Comment 11 Kyrre Ness Sjøbæk 2006-03-23 18:07:24 UTC
I have a similar problem with the sky2 driver - internet connection works fine,
but if i try to connect to a host on the lan (ssh, nfs...), the connection hangs
within secounds.

The kernel shipped with fc5-t3(64-bit) was fine, but the one shipped with fc5
(32&64-bit) has the problem, and so has the kernel named 2.6.16-1.2070_FC5smp.

Running a Intel P4 system with hyperthreading.

Comment 12 Kyrre Ness Sjøbæk 2006-03-23 19:56:02 UTC
It seems to works just fine with the jwltest kernel - i have been transmitting a
large ammount of data (concurrent transfers, just to be evil) over NFS, using
Internet, and using evolution troughX-over-ssh, creating as much stress as i can
for the network card. It works, at least it works better. I have seen a few
hickups, but they went away after a few secounds (instead of minutes as with
other kernels).

Comment 13 Kyrre Ness Sjøbæk 2006-03-25 10:59:27 UTC
Just a small question: Will this patch be in the next update kernel?

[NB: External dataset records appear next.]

/-- A vertical segment `[x + y₁ i, x + y₂ i]` (`y₁ ≤ y₂`) traces `{x} ×ℂ [y₁, y₂]`. [folklore] -/
theorem image_seg_vertical {x y₁ y₂ : ℝ} (h : y₁ ≤ y₂) :
    seg (x + y₁ * I) (x + y₂ * I) '' Icc 0 1 = {x} ×ℂ Icc y₁ y₂ := by
  ext z
  simp only [mem_image, mem_reProdIm, mem_singleton_iff]
  constructor
  · rintro ⟨u, hu, rfl⟩
    obtain ⟨hre, him⟩ := seg_re_im (x + y₁ * I) (x + y₂ * I) u
    simp only [add_re, ofReal_re, mul_re, I_re, mul_zero, ofReal_im, I_im, mul_one, sub_self, add_zero,
      add_im, mul_im, zero_add] at hre him
    rw [hre, him]
    exact ⟨by ring, by nlinarith [hu.1], by nlinarith [hu.2]⟩
  · rintro ⟨hzr, hz⟩
    rcases eq_or_lt_of_le h with heq | hlt
    · refine ⟨0, by norm_num, ?_⟩
      apply Complex.ext <;> simp [seg, hzr]
      linarith [hz.1, hz.2]
    · set u : ℝ := (z.im - y₁) / (y₂ - y₁) with hu_def
      refine ⟨u, ⟨div_nonneg (by linarith [hz.1]) (by linarith),
        (div_le_one (by linarith)).2 (by linarith [hz.2])⟩, ?_⟩
      obtain ⟨hre, him⟩ := seg_re_im (x + y₁ * I) (x + y₂ * I) u
      simp only [add_re, ofReal_re, mul_re, I_re, mul_zero, ofReal_im, I_im, mul_one, sub_self, add_zero,
        add_im, mul_im, zero_add] at hre him
      have hy : y₂ - y₁ ≠ 0 := by linarith
      apply Complex.ext
      · rw [hre, hzr]
      · rw [him, hu_def]; field_simp; ring

/-- The image of `[0, 1]` under the reversed segment is the same set. [folklore] -/
theorem image_seg_symm (p q : ℂ) : seg q p '' Icc 0 1 = seg p q '' Icc 0 1 := by
  have key : ∀ p q : ℂ, seg q p '' Icc 0 1 ⊆ seg p q '' Icc 0 1 := by
    intro p q
    rintro _ ⟨u, hu, rfl⟩
    refine ⟨1 - u, ⟨by linarith [hu.2], by linarith [hu.1]⟩, ?_⟩
    simp only [seg]; push_cast; ring
  exact (key p q).antisymm (key q p)

/-! ### The open rectangle -/

section Rect

variable {a b c d : ℝ} (hab : a < b) (hcd : c < d)

/-- The four corners of the rectangle, counter-clockwise from bottom-left. [folklore] -/
def rectCorner (a b c d : ℝ) : Fin 4 → ℂ := ![a + c * I, b + c * I, b + d * I, a + d * I]
import Summits.AtomisticToContinuum.HydrodynamicLimit.Theses.BGEndpointRigidity
import Summits.AtomisticToContinuum.HydrodynamicLimit.Theorems.InformationPercolationEngineCollisionRateLanfordEnvelopeInitial

/-!
# Birth skeleton of the crux `LanfordEnvelopeR` (stmt-AtomisticToContinuum-13677)

Route `route-AtomisticToContinuum-BGEndpointRigidity`, crux decl
`Summit.AtomisticToContinuum.HydrodynamicLimit.Theses.BGEndpointRigidity.LanfordEnvelopeR` — the N-uniform
Lanford (Gaussian) envelope `|f^{(s)}_{N+1}(t)| ≤ C^s e^{-β E(Z_s)}`, a.e. `Z_s`, of ALL volume-marginals of the
evolved local Gibbs law `𝟙_{D_ε} · (W_N ∘ Φ_{-t})` at FIXED reduced density `σ < σ₀`, uniformly on `[0, T]`.
Skeleton registrar `planner-skel-stmt-AtomisticToContinuum-13677-0`, 2026-08-17 (BC3 birth certificate of the crux;
re-audit bin REPAIRABLE). The cut follows the delimiters recorded on the item itself ("t = 0, all s, and all t for
s ≥ α(N+1) follow from domination + energy conservation + the insertion bound; the content is s = o(N) at t > 0"):

* **time zero is LANDED, not a stub**: `Theorems.CollisionRate.stub_lanfordEnvelopeR_initial`
  (`Theorems/InformationPercolationEngineCollisionRateLanfordEnvelopeInitial.lean`, sorry-free; GST 2013 Prop. 6.1.2
  first step in the dilution regime `8σ³C' ≤ 1/2`) gives `σ₀(profiles)` and, for `σ < σ₀`, constants `(β₀, C₀)` with
  the envelope at `t = 0` for every `N`, every flow and every order `s`; the composition below invokes it BY NAME.
* `stub_crudeEnvelope` (S1, energy conservation + Liouville + Tonelli; size M, provable now): from the time-zero
  envelope — whose order `s = N + 1` is an a.e. POINTWISE Gaussian bound `W_N ≤ C₀^{N+1} e^{-β₀ E}` on `D_ε`
  (`nthMarginal_self_apply`, `Φ_0 = id` on `good`) — conservation of `E` along every good orbit
  (`IsHardSphereTrajectory.configEnergy_eq_holds`), invariance of the Liouville measure under `Φ_{-t}`
  (`HardSphereFlow.measurePreserving`, so the a.e. bound is transported) and `vol(D ∖ good) = 0` give
  `𝟙_D · (W_N ∘ Φ_{-t}) ≤ C₀^{N+1} e^{-β₀ E}` a.e. for EVERY `t`; integrating out `N + 1 - s` particles (Tonelli along
  `Fin.append`; `∫_{𝕋³×ℝ³} e^{-β₀|v|²/2} = (2π/β₀)^{3/2} =: I`) yields the CRUDE all-time envelope
  `|f^{(s)}(t)| ≤ K^{N+1} C^s e^{-β₀ E(Z_s)}`, `K = max 1 (C₀ I)`, `C = C₀` — the "only N-uniform a-priori bound, off
  by `e^{cN}` at small `s`" of the crux's why-line, made a lemma. It is exactly what closes the BULK orders.
* `stub_coreEnvelope` (S2, THE HEART; size XL = the crux's open content): in the dilute regime `σ < σ₀'(profiles)`,
  given the time-zero envelope `(β₀, C₀)` and the crude all-time envelope `(β₀, K, C₁)`, for every horizon `T > 0`
  there are a core fraction `1/m` and constants `(β, C)` with the GENUINE envelope `|f^{(s)}(t)| ≤ C^s e^{-β E(Z_s)}`
  for the CORE orders `m·s < N + 1` and `t ∈ [0, T]` — Lanford's bound iterated over `≍ T (N+1)^{1/3}` kinetic windows
  WITHOUT loss of the constants (Duhamel pruning along the evolved law, the time-zero data restarting each window and
  the crude envelope bounding the truncated tails). This is where the HighMomentumCutoff-type risk of the crux lives
  (collisional concentration of energy on few particles before `T`).
* Composition `LanfordEnvelopeR_of : S1 → S2 → LanfordEnvelopeR` (sorry-free; real content: `σ₀ := min σ₀ᴱ⁰ σ₀'`,
  the landed time-zero theorem feeding both stubs, and the MERGE of the two regimes — for `m·s < N + 1` the core
  envelope, for `N + 1 ≤ m·s` the crude one with the exponential-in-`N` factor ABSORBED into the order,
  `K^{N+1} ≤ K^{m s} = (K^m)^s` (`1 ≤ K`), under the common constants `β := min β₀ β₂`, `C := max (K^m C₁) |C₂|`,
  using `0 ≤ E(Z_s)`), and `LanfordEnvelopeR_skeleton` = the crux modulo the two sorries.

Disproof used: none exists for this crux at registration (`ledger crux ls stmt-AtomisticToContinuum-13677`: no
workfiles). Negatives index / refutation record honoured: the refuted predecessor `LanfordEnvelope` (stmt-11470,
`Theorems.BGEndpointRigidityLanfordEnvelope_refuted`: flow junk off `good` integrated by a volume-marginal) is
answered in every formula below exactly as in the repaired crux — the transported density is cut by the indicator of
`hardSphereDomain` INSIDE `nthMarginal` (`evolvedMarginal`), so junk lives on the volume-null `D ∖ good`.
-/

noncomputable section

open MeasureTheory Filter Set
open scoped ENNReal Topology

namespace Summit.AtomisticToContinuum.HydrodynamicLimit.Cruxes.LanfordEnvelopeR.Birth

open Literature.MathematicalPhysics.KineticTheory Literature.Analysis.FluidPDE
open Summit.AtomisticToContinuum.HydrodynamicLimit.Theses

/-! ## §0 Objects of the line -/

/-- The time-zero local Gibbs density of `N + 1` hard spheres of reduced diameter `σ` (diameter
`ε_N = σ (N+1)^{-1/3}`) with profiles `(a₀, u₀, θ₀)`: `W_N = 𝒵⁻¹ 𝟙_{D_ε} (a₀ M_{1,u₀,θ₀})^{⊗(N+1)}` — verbatim the
density inside the crux. -/
def gibbsDensity (σ : ℝ) (a₀ : T3 → ℝ) (u₀ : T3 → V3) (θ₀ : T3 → ℝ) (N : ℕ) :
    Config (N + 1) (Fin 3) T3 → ℝ :=
  canonicalDensity (Literature.Analysis.FluidPDE.Torus.geometry (Fin 3)) (hsDiameter σ N) (N + 1)
    (localGibbsProfile a₀ u₀ θ₀)

/-- The `s`-particle volume-marginal of the evolved, domain-cut local Gibbs density at time `t`:
`f^{(s)}_{N+1}(t) = ∫ 𝟙_{D_ε} (W_N ∘ Φ_{-t}) dz_{s+1} ⋯ dz_{N+1}` — verbatim the function bounded in the crux
(indicator of `hardSphereDomain` INSIDE `nthMarginal`, the repair of stmt-11470). -/
def evolvedMarginal (σ : ℝ) (a₀ : T3 → ℝ) (u₀ : T3 → V3) (θ₀ : T3 → ℝ) (N : ℕ)
    (Φ : HardSphereFlow (Literature.Analysis.FluidPDE.Torus.geometry (Fin 3)) (hsDiameter σ N) (N + 1))
    (t : ℝ) (s : ℕ) : Config s (Fin 3) T3 → ℝ :=
  nthMarginal (N + 1) s
    ((hardSphereDomain (Literature.Analysis.FluidPDE.Torus.geometry (Fin 3)) (N + 1) (hsDiameter σ N)).indicator
      (hsTransport Φ t (gibbsDensity σ a₀ u₀ θ₀ N)))

/-- **Time-zero envelope with constants `(β₀, C₀)`** — verbatim the conclusion of the landed
`Theorems.CollisionRate.stub_lanfordEnvelopeR_initial` at reduced diameter `σ`: for every `N`, every flow and every
order `s`, a.e. `|f^{(s)}_{N+1}(0)| ≤ C₀^s e^{-β₀ E(Z_s)}`. -/
def TimeZeroEnvelope (σ : ℝ) (a₀ : T3 → ℝ) (u₀ : T3 → V3) (θ₀ : T3 → ℝ) (β₀ C₀ : ℝ) : Prop :=
  ∀ (N : ℕ) (Φ : HardSphereFlow (Literature.Analysis.FluidPDE.Torus.geometry (Fin 3)) (hsDiameter σ N) (N + 1))
    (s : ℕ), ∀ᵐ Zs : Config s (Fin 3) T3,
      |evolvedMarginal σ a₀ u₀ θ₀ N Φ 0 s Zs| ≤ C₀ ^ s * Real.exp (-(β₀ * configEnergy Zs))

/-- **Crude all-time envelope with constants `(β, K, C)`**: for every `N`, every flow, every order `s` and EVERY time
`t`, a.e. `|f^{(s)}_{N+1}(t)| ≤ K^{N+1} C^s e^{-β E(Z_s)}` — the a-priori bound with the exponential-in-`N` loss. -/
def CrudeEnvelope (σ : ℝ) (a₀ : T3 → ℝ) (u₀ : T3 → V3) (θ₀ : T3 → ℝ) (β K C : ℝ) : Prop :=
  ∀ (N : ℕ) (Φ : HardSphereFlow (Literature.Analysis.FluidPDE.Torus.geometry (Fin 3)) (hsDiameter σ N) (N + 1))
    (s : ℕ) (t : ℝ), ∀ᵐ Zs : Config s (Fin 3) T3,
      |evolvedMarginal σ a₀ u₀ θ₀ N Φ t s Zs| ≤ K ^ (N + 1) * C ^ s * Real.exp (-(β * configEnergy Zs))

/-- **Core envelope on `[0, T]` with core fraction `1/m` and constants `(β, C)`**: for every `N`, every flow and the
CORE orders `m·s < N + 1`, for `t ∈ [0, T]`, a.e. `|f^{(s)}_{N+1}(t)| ≤ C^s e^{-β E(Z_s)}` (no loss in `N`). -/
def CoreEnvelopeOn (σ : ℝ) (a₀ : T3 → ℝ) (u₀ : T3 → V3) (θ₀ : T3 → ℝ) (T : ℝ) (m : ℕ) (β C : ℝ) : Prop :=
  ∀ (N : ℕ) (Φ : HardSphereFlow (Literature.Analysis.FluidPDE.Torus.geometry (Fin 3)) (hsDiameter σ N) (N + 1))
    (s : ℕ), m * s < N + 1 → ∀ t ∈ Icc 0 T, ∀ᵐ Zs : Config s (Fin 3) T3,
      |evolvedMarginal σ a₀ u₀ θ₀ N Φ t s Zs| ≤ C ^ s * Real.exp (-(β * configEnergy Zs))

/-! ## §1 Stub signatures

Each stub's statement is the `Prop` `Sig.stub_<name>`; the registered obligation is
`theorem stub_<name> : Sig.stub_<name> := by sorry` (§2); the composition `LanfordEnvelopeR_of` takes the two
signatures as hypotheses BY NAME. -/

/-- **S1 — the crude all-time envelope (energy conservation + Liouville + Tonelli; size M, provable now).** For every
reduced diameter `σ > 0` and constants `β₀ > 0`, `C₀ ≥ 0`: the time-zero envelope `(β₀, C₀)` implies, for some
`K ≥ 1`, `C ≥ 0`, the crude envelope `(β₀, K, C)` at ALL times (same Gaussian rate `β₀`: energy is conserved
exactly). Why true: order `s = N + 1` of the hypothesis is the a.e. pointwise bound `W_N ≤ C₀^{N+1} e^{-β₀E}` on
`D_ε` (`nthMarginal_self_apply`; `Φ_0 = id` on `good`, `vol(D ∖ good) = 0`); `E ∘ Φ_{-t} = E` on `good`
(`IsHardSphereTrajectory.configEnergy_eq_holds`) and `Φ_{-t}` preserves `volume|_D`
(`HardSphereFlow.measurePreserving`), so the bound transports a.e.; Tonelli along `Fin.append` and
`∫ e^{-β₀|v|²/2} dx dv = (2π/β₀)^{3/2} =: I` give `K = max 1 (C₀ I)`, `C = C₀`; orders `s > N + 1` vanish. Leans on:
`nthMarginal_self_apply`, `nthMarginal_congr_ae`, `HardSphereFlow.{measurePreserving, measure_compl_good,
mapsTo_good, good_subset}`, `IsHardSphereTrajectory.configEnergy_eq_holds`, `marginal`/`appendMEquiv` Fubini. -/
def Sig.stub_crudeEnvelope : Prop :=
  ∀ (a₀ θ₀ : T3 → ℝ) (u₀ : T3 → V3) (σ β₀ C₀ : ℝ), 0 < σ → 0 < β₀ → 0 ≤ C₀ →
    TimeZeroEnvelope σ a₀ u₀ θ₀ β₀ C₀ →
      ∃ K C : ℝ, 1 ≤ K ∧ 0 ≤ C ∧ CrudeEnvelope σ a₀ u₀ θ₀ β₀ K C

/-- **S2 — the core envelope without loss (THE HEART; size XL).** For continuous profiles `a₀, θ₀ > 0`, `u₀` there is
`σ₀' > 0` such that for `0 < σ < σ₀'`, whenever the evolved local Gibbs law has a time-zero envelope `(β₀, C₀)` and a
crude all-time envelope `(β₀, K, C₁)` (`K ≥ 1`, `C₀, C₁ ≥ 0`), then for every horizon `T > 0` there are a core
fraction `1/m` and constants `β > 0`, `C` with the genuine, N-uniform envelope `|f^{(s)}(t)| ≤ C^s e^{-βE(Z_s)}` for
the core orders `m·s < N + 1` and all `t ∈ [0, T]`. Intended line: Lanford's short-time bound at fixed reduced
density (BBGKY Duhamel series, window `≍ (N+1)^{-1/3}` macroscopic time) iterated over `≍ T(N+1)^{1/3}` windows with the
constants RESTORED each window — pruning of super-exponential collision trees along the evolved law, tails paid by
the crude envelope, recollisions by the dilution `σ < σ₀'` (BGSS 2023-type bookkeeping out of equilibrium). Why it
might fail = the crux's why-line: no N-uniform mechanism restoring the constants is known away from equilibrium;
collisional concentration of energy on few particles before `T` would break every fixed Gaussian envelope.
Leans on: `IsMildBBGKYSolutionOn.eq_sum_bbgkyDuhamelTerm`, `liouville_imp_bbgky`, the Lanford continuity
estimates of `BoltzmannHierarchySeries`, `Theorems.CollisionRate.stub_envelopeBound_const` (the equilibrium twin). -/
def Sig.stub_coreEnvelope : Prop :=
  ∀ (a₀ θ₀ : T3 → ℝ) (u₀ : T3 → V3), Continuous a₀ → Continuous θ₀ → Continuous u₀ →
    (∀ x, 0 < a₀ x) → (∀ x, 0 < θ₀ x) →
    ∃ σ₀ : ℝ, 0 < σ₀ ∧ ∀ σ : ℝ, 0 < σ → σ < σ₀ →
      ∀ (β₀ C₀ K C₁ : ℝ), 0 < β₀ → 0 ≤ C₀ → 1 ≤ K → 0 ≤ C₁ →
        TimeZeroEnvelope σ a₀ u₀ θ₀ β₀ C₀ → CrudeEnvelope σ a₀ u₀ θ₀ β₀ K C₁ →
          ∀ T : ℝ, 0 < T → ∃ (m : ℕ) (β C : ℝ), 0 < β ∧ CoreEnvelopeOn σ a₀ u₀ θ₀ T m β C

/-! ## §2 Stubs (registered; `sorry` only inside them) — hardest: `stub_coreEnvelope` -/

/-- **S1 (M, provable now).** The crude all-time envelope from the time-zero one. -/
theorem stub_crudeEnvelope : Sig.stub_crudeEnvelope := by
  sorry

/-- **S2 (XL; the heart).** The loss-free envelope on the core orders `m·s < N + 1`, `t ∈ [0, T]`. -/
theorem stub_coreEnvelope : Sig.stub_coreEnvelope := by
  sorry

/-! ## §3 Composition (sorry-free) -/

/-- The kinetic energy of a configuration is non-negative. -/
theorem configEnergy_nonneg' {s : ℕ} (Zs : Config s (Fin 3) T3) : 0 ≤ configEnergy Zs := by
  unfold configEnergy
  positivity

/-- Monotonicity of the Gaussian weight in the rate: `β ≤ β'` gives `e^{-β' E} ≤ e^{-β E}` since `E ≥ 0`. -/
theorem exp_envelope_mono {s : ℕ} (Zs : Config s (Fin 3) T3) {β β' : ℝ} (h : β ≤ β') :
    Real.exp (-(β' * configEnergy Zs)) ≤ Real.exp (-(β * configEnergy Zs)) :=
  Real.exp_le_exp.2 (neg_le_neg (mul_le_mul_of_nonneg_right h (configEnergy_nonneg' Zs)))

/-- **The line closes the crux modulo its stubs**: `LanfordEnvelopeR` BY NAME from S1 and S2, the time-zero input
being the LANDED theorem `Theorems.CollisionRate.stub_lanfordEnvelopeR_initial`. Real content: the common dilution
threshold `min σ₀ᴱ⁰ σ₀'`; the chaining time-zero ⟶ crude (S1) ⟶ core (S2); and the merge of the two regimes under
common constants `β := min β₀ β₂`, `C := max (K^m C₁) |C₂|` — on the bulk orders `N + 1 ≤ m·s` the exponential loss
of the crude envelope is absorbed into the order, `K^{N+1} ≤ K^{m s} = (K^m)^s`. -/
theorem LanfordEnvelopeR_of (h₁ : Sig.stub_crudeEnvelope) (h₂ : Sig.stub_coreEnvelope) :
    BGEndpointRigidity.LanfordEnvelopeR := by
  intro a₀ θ₀ u₀ ha hθ hu hap hθp
  -- time zero (landed) and the core stub each fix a dilution threshold from the profiles
  obtain ⟨σ₁, hσ₁, H₁⟩ :=
    Summit.AtomisticToContinuum.HydrodynamicLimit.Theorems.CollisionRate.stub_lanfordEnvelopeR_initial
      a₀ θ₀ u₀ ha hθ hu hap hθp
  obtain ⟨σ₂, hσ₂, H₂⟩ := h₂ a₀ θ₀ u₀ ha hθ hu hap hθp
  refine ⟨min σ₁ σ₂, lt_min hσ₁ hσ₂, ?_⟩
  intro σ hσ hσlt T hT
  have hσ₁' : σ < σ₁ := lt_of_lt_of_le hσlt (min_le_left _ _)
  have hσ₂' : σ < σ₂ := lt_of_lt_of_le hσlt (min_le_right _ _)
  -- time-zero envelope `(β₀, C₀)` at this `σ`, in the crux's own format
  obtain ⟨β₀, C₀, hβ₀, hC₀, h0⟩ := H₁ σ hσ hσ₁'
  have hT0 : TimeZeroEnvelope σ a₀ u₀ θ₀ β₀ C₀ := fun N Φ s => h0 N Φ s
  -- S1: the crude all-time envelope `(β₀, K, C₁)`
  obtain ⟨K, C₁, hK, hC₁, hcrude⟩ := h₁ a₀ θ₀ u₀ σ β₀ C₀ hσ hβ₀ hC₀ hT0
  -- S2: the core envelope on `[0, T]` with core fraction `1/m`
  obtain ⟨m, β₂, C₂, hβ₂, hcore⟩ := H₂ σ hσ hσ₂' β₀ C₀ K C₁ hβ₀ hC₀ hK hC₁ hT0 hcrude T hT
  -- common constants
  refine ⟨min β₀ β₂, max (K ^ m * C₁) |C₂|, lt_min hβ₀ hβ₂, ?_⟩
  intro N Φ s t ht
  have hK0 : 0 ≤ K := zero_le_one.trans hK
  have hCmax0 : 0 ≤ max (K ^ m * C₁) |C₂| := le_max_of_le_right (abs_nonneg _)
  rcases Nat.lt_or_ge (m * s) (N + 1) with hs | hs
  · -- core orders: S2's envelope, weakened to the common constants
    filter_upwards [hcore N Φ s hs t ht] with Zs hZs
    refine hZs.trans ?_
    have hC : C₂ ^ s ≤ (max (K ^ m * C₁) |C₂|) ^ s :=
      (le_abs_self _).trans ((abs_pow C₂ s).symm ▸ pow_le_pow_left₀ (abs_nonneg _) (le_max_right _ _) s)
    exact mul_le_mul hC (exp_envelope_mono Zs (min_le_right _ _)) (Real.exp_nonneg _) (pow_nonneg hCmax0 _)
  · -- bulk orders `N + 1 ≤ m·s`: the crude envelope, its loss `K^{N+1}` absorbed into `(K^m)^s`
    filter_upwards [hcrude N Φ s t] with Zs hZs
    refine hZs.trans ?_
    have hKpow : K ^ (N + 1) ≤ (K ^ m) ^ s := by
      rw [← pow_mul]
      exact pow_le_pow_right₀ hK hs
    have hC : K ^ (N + 1) * C₁ ^ s ≤ (max (K ^ m * C₁) |C₂|) ^ s :=
      calc K ^ (N + 1) * C₁ ^ s ≤ (K ^ m) ^ s * C₁ ^ s :=
            mul_le_mul_of_nonneg_right hKpow (pow_nonneg hC₁ _)
        _ = (K ^ m * C₁) ^ s := (mul_pow _ _ _).symm
        _ ≤ (max (K ^ m * C₁) |C₂|) ^ s :=
            pow_le_pow_left₀ (mul_nonneg (pow_nonneg hK0 _) hC₁) (le_max_left _ _) s
    exact mul_le_mul hC (exp_envelope_mono Zs (min_le_left _ _)) (Real.exp_nonneg _) (pow_nonneg hCmax0 _)

/-- The skeleton instantiated: the crux modulo the two registered stubs. -/
theorem LanfordEnvelopeR_skeleton : BGEndpointRigidity.LanfordEnvelopeR :=
  LanfordEnvelopeR_of stub_crudeEnvelope stub_coreEnvelope

end Summit.AtomisticToContinuum.HydrodynamicLimit.Cruxes.LanfordEnvelopeR.Birth

end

Comment 14 Kyrre Ness Sjøbæk 2006-03-31 11:44:49 UTC
Bug is still present in (uname -a):
Linux storeulv 2.6.16-1.2080_FC5smp #1 SMP Tue Mar 28 03:55:15 EST 2006 i686
i686 i386 GNU/Linux

Will it be in the next update kernel then? Its quite obvious that the patch is
doing good - its replacing a totaly dysfunctional driver with a working one.

Comment 15 John W. Linville 2006-03-31 14:31:42 UTC
The patch will filter into the Fedora kernel from upstream.  Please be 
patient...thanks! 

Comment 16 Kyrre Ness Sjøbæk 2006-04-21 21:57:16 UTC
Hi.
I just updated to
Linux storeulv 2.6.16-1.2096_FC5smp #1 SMP Wed Apr 19 05:31:55 EDT 2006 i686
i686 i386 GNU/Linux
And the bug is still here. Any ETA for when it will hit fedora stable kerneles?